→ Aim of the task
Restate verbatim the span of lines below between the line with "27) * θ ^ 3) * hθ'" and the line with "obtain ⟨ε, hεu, hnn⟩", including those two lines, and only that span.

(Collected data entries)
# # # # # # #

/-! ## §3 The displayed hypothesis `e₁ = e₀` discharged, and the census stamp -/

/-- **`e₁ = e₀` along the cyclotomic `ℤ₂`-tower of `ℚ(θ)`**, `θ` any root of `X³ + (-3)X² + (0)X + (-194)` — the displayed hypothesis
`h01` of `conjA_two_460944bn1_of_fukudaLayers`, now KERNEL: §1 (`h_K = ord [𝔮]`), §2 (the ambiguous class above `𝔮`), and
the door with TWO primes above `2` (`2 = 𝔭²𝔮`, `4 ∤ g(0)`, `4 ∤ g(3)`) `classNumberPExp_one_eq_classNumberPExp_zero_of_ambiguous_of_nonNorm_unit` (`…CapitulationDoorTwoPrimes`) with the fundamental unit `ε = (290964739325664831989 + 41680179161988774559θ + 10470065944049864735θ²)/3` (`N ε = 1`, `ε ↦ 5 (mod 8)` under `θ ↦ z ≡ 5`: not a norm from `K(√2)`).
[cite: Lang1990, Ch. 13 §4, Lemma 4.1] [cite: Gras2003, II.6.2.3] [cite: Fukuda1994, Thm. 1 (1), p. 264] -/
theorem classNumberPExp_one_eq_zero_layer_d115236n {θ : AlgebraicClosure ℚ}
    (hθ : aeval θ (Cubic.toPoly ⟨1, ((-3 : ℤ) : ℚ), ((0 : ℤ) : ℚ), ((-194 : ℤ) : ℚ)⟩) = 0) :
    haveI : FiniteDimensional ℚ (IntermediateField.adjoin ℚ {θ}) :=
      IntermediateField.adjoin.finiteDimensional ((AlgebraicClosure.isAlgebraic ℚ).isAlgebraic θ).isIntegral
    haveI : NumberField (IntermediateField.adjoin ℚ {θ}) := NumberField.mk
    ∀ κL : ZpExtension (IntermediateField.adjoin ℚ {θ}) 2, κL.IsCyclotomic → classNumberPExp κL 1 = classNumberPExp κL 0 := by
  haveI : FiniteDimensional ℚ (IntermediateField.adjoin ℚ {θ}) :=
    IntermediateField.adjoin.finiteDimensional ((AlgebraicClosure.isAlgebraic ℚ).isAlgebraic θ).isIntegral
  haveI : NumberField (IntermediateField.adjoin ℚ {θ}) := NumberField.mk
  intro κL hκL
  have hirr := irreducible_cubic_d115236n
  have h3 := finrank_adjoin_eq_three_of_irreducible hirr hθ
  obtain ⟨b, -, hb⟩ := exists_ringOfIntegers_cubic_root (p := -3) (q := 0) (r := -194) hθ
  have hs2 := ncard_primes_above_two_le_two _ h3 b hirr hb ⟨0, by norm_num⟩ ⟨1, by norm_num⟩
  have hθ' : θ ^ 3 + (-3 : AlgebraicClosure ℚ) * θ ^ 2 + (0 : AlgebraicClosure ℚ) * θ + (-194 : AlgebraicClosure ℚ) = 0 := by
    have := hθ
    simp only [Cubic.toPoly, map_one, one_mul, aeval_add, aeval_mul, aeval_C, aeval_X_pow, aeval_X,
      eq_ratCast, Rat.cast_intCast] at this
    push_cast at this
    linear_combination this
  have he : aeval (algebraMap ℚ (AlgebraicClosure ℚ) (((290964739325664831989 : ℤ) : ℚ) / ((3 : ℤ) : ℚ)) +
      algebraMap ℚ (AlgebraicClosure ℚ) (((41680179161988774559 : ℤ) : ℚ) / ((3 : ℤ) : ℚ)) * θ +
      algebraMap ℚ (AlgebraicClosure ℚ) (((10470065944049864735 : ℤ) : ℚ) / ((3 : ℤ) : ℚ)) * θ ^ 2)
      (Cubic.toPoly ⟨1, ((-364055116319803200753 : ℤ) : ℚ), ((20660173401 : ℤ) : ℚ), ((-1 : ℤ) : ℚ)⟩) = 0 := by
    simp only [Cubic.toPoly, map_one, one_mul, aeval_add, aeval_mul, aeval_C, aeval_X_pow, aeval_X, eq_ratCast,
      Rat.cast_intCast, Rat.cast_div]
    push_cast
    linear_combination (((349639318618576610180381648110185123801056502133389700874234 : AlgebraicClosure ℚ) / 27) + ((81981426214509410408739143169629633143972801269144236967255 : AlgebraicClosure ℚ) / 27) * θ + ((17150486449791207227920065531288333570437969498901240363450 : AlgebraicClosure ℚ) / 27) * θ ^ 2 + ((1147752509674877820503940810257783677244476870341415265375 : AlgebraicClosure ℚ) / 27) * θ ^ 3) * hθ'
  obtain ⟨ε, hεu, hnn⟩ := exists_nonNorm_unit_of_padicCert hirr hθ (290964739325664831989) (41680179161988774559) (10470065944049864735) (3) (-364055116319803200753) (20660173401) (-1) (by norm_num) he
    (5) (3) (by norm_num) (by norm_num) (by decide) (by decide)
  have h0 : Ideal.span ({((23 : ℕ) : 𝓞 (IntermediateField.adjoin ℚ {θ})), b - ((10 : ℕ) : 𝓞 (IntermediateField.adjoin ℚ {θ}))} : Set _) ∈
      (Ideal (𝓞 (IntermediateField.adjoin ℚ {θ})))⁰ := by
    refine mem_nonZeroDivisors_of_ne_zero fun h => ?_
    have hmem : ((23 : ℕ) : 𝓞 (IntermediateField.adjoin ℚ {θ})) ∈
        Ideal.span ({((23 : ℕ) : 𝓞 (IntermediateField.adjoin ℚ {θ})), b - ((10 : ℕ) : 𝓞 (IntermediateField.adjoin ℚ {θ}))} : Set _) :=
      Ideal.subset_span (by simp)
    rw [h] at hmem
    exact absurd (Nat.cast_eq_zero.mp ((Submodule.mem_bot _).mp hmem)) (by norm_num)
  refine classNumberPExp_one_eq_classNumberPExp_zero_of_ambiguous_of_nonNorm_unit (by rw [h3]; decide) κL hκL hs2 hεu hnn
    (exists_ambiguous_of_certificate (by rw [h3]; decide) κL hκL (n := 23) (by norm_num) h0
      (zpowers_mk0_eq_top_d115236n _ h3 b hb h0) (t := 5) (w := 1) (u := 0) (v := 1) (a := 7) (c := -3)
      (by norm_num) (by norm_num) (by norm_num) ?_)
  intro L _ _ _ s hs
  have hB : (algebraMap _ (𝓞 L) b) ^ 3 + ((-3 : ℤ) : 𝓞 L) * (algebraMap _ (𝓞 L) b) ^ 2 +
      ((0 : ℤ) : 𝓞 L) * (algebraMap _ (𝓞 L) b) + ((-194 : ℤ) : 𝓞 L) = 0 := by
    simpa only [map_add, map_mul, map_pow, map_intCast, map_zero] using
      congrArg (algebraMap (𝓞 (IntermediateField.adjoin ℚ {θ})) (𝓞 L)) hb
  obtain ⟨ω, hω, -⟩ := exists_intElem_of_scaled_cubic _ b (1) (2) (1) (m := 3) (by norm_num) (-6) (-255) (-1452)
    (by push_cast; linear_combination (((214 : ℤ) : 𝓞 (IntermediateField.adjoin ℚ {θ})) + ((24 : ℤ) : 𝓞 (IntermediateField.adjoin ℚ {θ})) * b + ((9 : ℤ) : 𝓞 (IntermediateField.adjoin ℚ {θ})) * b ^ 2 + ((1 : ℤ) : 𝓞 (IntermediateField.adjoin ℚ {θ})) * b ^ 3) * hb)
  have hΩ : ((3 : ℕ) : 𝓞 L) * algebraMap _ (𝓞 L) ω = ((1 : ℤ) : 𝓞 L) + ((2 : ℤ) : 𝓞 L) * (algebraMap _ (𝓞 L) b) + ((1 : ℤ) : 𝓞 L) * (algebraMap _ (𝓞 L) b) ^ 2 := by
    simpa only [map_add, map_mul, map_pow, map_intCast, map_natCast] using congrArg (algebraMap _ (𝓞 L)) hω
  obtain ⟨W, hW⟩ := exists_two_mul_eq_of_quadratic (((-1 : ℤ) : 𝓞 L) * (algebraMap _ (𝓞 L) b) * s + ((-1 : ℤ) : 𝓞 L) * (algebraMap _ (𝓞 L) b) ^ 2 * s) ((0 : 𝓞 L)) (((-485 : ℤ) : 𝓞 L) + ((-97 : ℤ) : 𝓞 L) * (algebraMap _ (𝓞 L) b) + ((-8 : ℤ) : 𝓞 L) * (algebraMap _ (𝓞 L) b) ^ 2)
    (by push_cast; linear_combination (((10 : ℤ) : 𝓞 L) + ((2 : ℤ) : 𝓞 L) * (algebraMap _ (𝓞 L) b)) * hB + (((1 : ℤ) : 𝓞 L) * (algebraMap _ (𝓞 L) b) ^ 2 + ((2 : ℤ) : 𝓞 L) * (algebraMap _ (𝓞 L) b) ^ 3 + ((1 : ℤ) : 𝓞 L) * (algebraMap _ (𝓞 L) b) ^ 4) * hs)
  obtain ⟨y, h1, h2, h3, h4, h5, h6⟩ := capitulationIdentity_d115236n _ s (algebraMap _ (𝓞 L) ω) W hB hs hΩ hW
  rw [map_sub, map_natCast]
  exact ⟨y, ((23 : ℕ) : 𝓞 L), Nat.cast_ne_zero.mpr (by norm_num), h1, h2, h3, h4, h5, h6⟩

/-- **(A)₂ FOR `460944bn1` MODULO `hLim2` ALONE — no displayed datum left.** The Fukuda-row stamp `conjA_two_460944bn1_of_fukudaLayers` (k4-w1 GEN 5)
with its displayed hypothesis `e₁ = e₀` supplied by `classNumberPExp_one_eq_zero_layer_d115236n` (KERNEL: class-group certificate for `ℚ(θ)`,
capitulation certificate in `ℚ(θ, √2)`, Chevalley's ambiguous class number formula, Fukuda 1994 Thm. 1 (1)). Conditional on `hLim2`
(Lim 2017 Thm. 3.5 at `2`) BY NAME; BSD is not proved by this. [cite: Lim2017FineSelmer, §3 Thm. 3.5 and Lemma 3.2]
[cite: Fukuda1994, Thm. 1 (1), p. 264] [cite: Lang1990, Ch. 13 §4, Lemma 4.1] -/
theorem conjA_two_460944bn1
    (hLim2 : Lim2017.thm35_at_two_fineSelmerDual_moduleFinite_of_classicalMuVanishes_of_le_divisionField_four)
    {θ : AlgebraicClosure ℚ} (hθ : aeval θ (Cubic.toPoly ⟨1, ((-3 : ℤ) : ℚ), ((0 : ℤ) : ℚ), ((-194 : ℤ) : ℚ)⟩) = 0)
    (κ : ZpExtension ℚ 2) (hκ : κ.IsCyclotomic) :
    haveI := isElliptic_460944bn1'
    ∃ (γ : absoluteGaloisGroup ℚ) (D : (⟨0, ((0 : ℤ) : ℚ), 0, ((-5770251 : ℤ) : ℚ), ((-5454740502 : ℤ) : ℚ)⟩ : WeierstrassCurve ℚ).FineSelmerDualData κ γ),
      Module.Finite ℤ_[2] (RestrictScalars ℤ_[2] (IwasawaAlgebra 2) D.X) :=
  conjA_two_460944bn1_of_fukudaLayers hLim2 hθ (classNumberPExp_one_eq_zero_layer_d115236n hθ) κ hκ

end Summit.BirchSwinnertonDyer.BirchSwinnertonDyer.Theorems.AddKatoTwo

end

# # # # # # #

→ Answer for this exercise
    linear_combination (((349639318618576610180381648110185123801056502133389700874234 : AlgebraicClosure ℚ) / 27) + ((81981426214509410408739143169629633143972801269144236967255 : AlgebraicClosure ℚ) / 27) * θ + ((17150486449791207227920065531288333570437969498901240363450 : AlgebraicClosure ℚ) / 27) * θ ^ 2 + ((1147752509674877820503940810257783677244476870341415265375 : AlgebraicClosure ℚ) / 27) * θ ^ 3) * hθ'
  obtain ⟨ε, hεu, hnn⟩ := exists_nonNorm_unit_of_padicCert hirr hθ (290964739325664831989) (41680179161988774559) (10470065944049864735) (3) (-364055116319803200753) (20660173401) (-1) (by norm_num) he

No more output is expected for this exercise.